Tourists from across the world visit the Devil's Den, a prehistoric swimming pool off NE 180th Street in Williston, for the chance to literally dive deep into Florida's history.

Centuries ago, the ground collapsed, exposing an underground river in the city of Williston. Early Florida settlers were awestruck by the sight it created.

"They were coming across the landscape, and they suddenly saw smoke coming from the ground. They thought it was coming from that really bad place," said Rowena Thomas, manager of Devil's Den.

The warm water from underground springs caused steam to rise to the surface from the sinkhole.  The spooky name, Devil's Den, stuck. 

Snorkelers and divers who visit the den today are pleasantly surprised to find miraculous-looking views inside the cave, where sun rays beam onto rock formations, and the water is clear and blue in color.

"It's a little bit surreal. It's like a movie almost, like you're kind of in a different place. There's not much like it. It's a big cave underwater with really clear water," said Brennan Chase, who traveled from Gainesville with his brother, Zach, to check out the natural attraction.

"It's very blue, and there's a lot of turtles and fish down there," added Zach Chase.

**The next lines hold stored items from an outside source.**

import Summits.ValiantsHypothesis.ValiantsHypothesis.Theorems.LacunarySymmetroidMatrixDescartesCensusChamber704
import Summits.ValiantsHypothesis.ValiantsHypothesis.Theorems.LacunarySymmetroidMatrixDescartesCensusChamberSymmetry

/-!
# `MatrixDescartes` census — chamber 1766: complete door-A row as the MIRROR of chamber 704

HONEST FRAMING.  Object-search cell `pub-symmetroid`, door-A target `DoorA26 := PosRootLawAt 2 6 19`
(stmt-ValiantsHypothesis-19979; OPEN, typed, never asserted), crux `Theses.LacunarySymmetroid.MatrixDescartes`
(stmt-ValiantsHypothesis-18050).  Chamber 1766 of theory g6's table (smallest member `(0,10,21,24,26,41)`; words `DDDIDD` / `IIIDII`)
is the MIRROR of chamber 704 (`d ↦ d₅ − d_{5−i}`, pair-sum order reversed and letters relabelled `i ↦ 5 − i`): the landed complete row
`Census.doorA26_on_chamber704` transfers by `Census.chamberRow_mirror` (`x ↦ 1/x`, tree file …CensusChamberSymmetry) — no second certificate.
Nothing here bears on `V = 19`, on other chambers, on `DoorA26` as a whole (OPEN), on the crux, or on `VP ≠ VNP`.

[folklore] Bookkeeping (generated by the seat's `gen_mirror.py`); elementary.
-/

-- `Summit.ValiantsHypothesis.ValiantsHypothesis.…` repeats a component by the D-0017 layout
-- (single-conjunct summit), which the `dupNamespace` linter flags; the name is mandated.
set_option linter.dupNamespace false

namespace Summit.ValiantsHypothesis.ValiantsHypothesis.Theorems.LacunarySymmetroidMatrixDescartes.Census

/-- **DOOR-A ROW ON THE WHOLE CHAMBER 1766** (mirror of chamber 704): every exponent vector whose pair sums are ordered as in chamber 1766
(smallest member `(0,10,21,24,26,41)`) satisfies `ζ(2,6; d) ≤ 19`. [folklore] -/
theorem doorA26_on_chamber1766 (d : Fin 6 → ℕ)
    (hd : StrictMono ((fun p : Fin 6 × Fin 6 => d p.1 + d p.2) ∘
      ![(0, 0), (0, 1), (1, 1), (0, 2), (0, 3), (0, 4), (1, 2), (1, 3), (1, 4), (0, 5), (2, 2),
        (2, 3), (2, 4), (3, 3), (3, 4), (1, 5), (4, 4), (2, 5), (3, 5), (4, 5), (5, 5)])) :
    PosRootLawOn 2 6 19 d := by
  have hσ : (fun t : Fin 21 => (((![(0, 0), (0, 1), (0, 2), (0, 3), (1, 1), (0, 4), (1, 2), (2, 2), (1, 3), (2, 3), (3, 3),
        (0, 5), (1, 4), (2, 4), (3, 4), (1, 5), (2, 5), (3, 5), (4, 4), (4, 5), (5, 5)] : Fin 21 → Fin 6 × Fin 6) (Fin.rev t)).2.rev,
      ((![(0, 0), (0, 1), (0, 2), (0, 3), (1, 1), (0, 4), (1, 2), (2, 2), (1, 3), (2, 3), (3, 3),
        (0, 5), (1, 4), (2, 4), (3, 4), (1, 5), (2, 5), (3, 5), (4, 4), (4, 5), (5, 5)] : Fin 21 → Fin 6 × Fin 6) (Fin.rev t)).1.rev)) =
      (![(0, 0), (0, 1), (1, 1), (0, 2), (0, 3), (0, 4), (1, 2), (1, 3), (1, 4), (0, 5), (2, 2),
        (2, 3), (2, 4), (3, 3), (3, 4), (1, 5), (4, 4), (2, 5), (3, 5), (4, 5), (5, 5)] : Fin 21 → Fin 6 × Fin 6) := by
    funext t; fin_cases t <;> rfl
  refine chamberRow_mirror _ (fun d' hd' => doorA26_on_chamber704 d' hd') d ?_
  rw [hσ]; exact hd

/-- Non-vacuity: the smallest member of chamber 1766. [folklore] -/
example : PosRootLawOn 2 6 19 (![0, 10, 21, 24, 26, 41] : Fin 6 → ℕ) :=
  doorA26_on_chamber1766 _ (Fin.strictMono_iff_lt_succ.2 (by decide))

end Summit.ValiantsHypothesis.ValiantsHypothesis.Theorems.LacunarySymmetroidMatrixDescartes.Census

Swimmers strap on goggles, fins and a wet suit, if they desire, to swim in the 50-foot deep spring. It's surrounded by ancient rock formations dating back 33 million years.

Green plants flow through the chimney-like opening at the top of the cave, creating a calming, peaceful environment.

"The light from the top makes it really bright on the bottom. I expected it to be dark," offered Alex Stark, who traveled from Lakeland.

Most divers are also pleasantly surprised to find the water temperatures is a constant 72 degrees year-round, due to the underground springs that feed into the cave.

"It's just like you're in another planet. That's exactly what it's like. You go underwater and you see these rock formations, it's blue-blue water, and it's outstanding," added Thomas.

Snorkeling in the Devil's Den costs $15 per person on weekdays and $20 on weekends. Diving costs $38.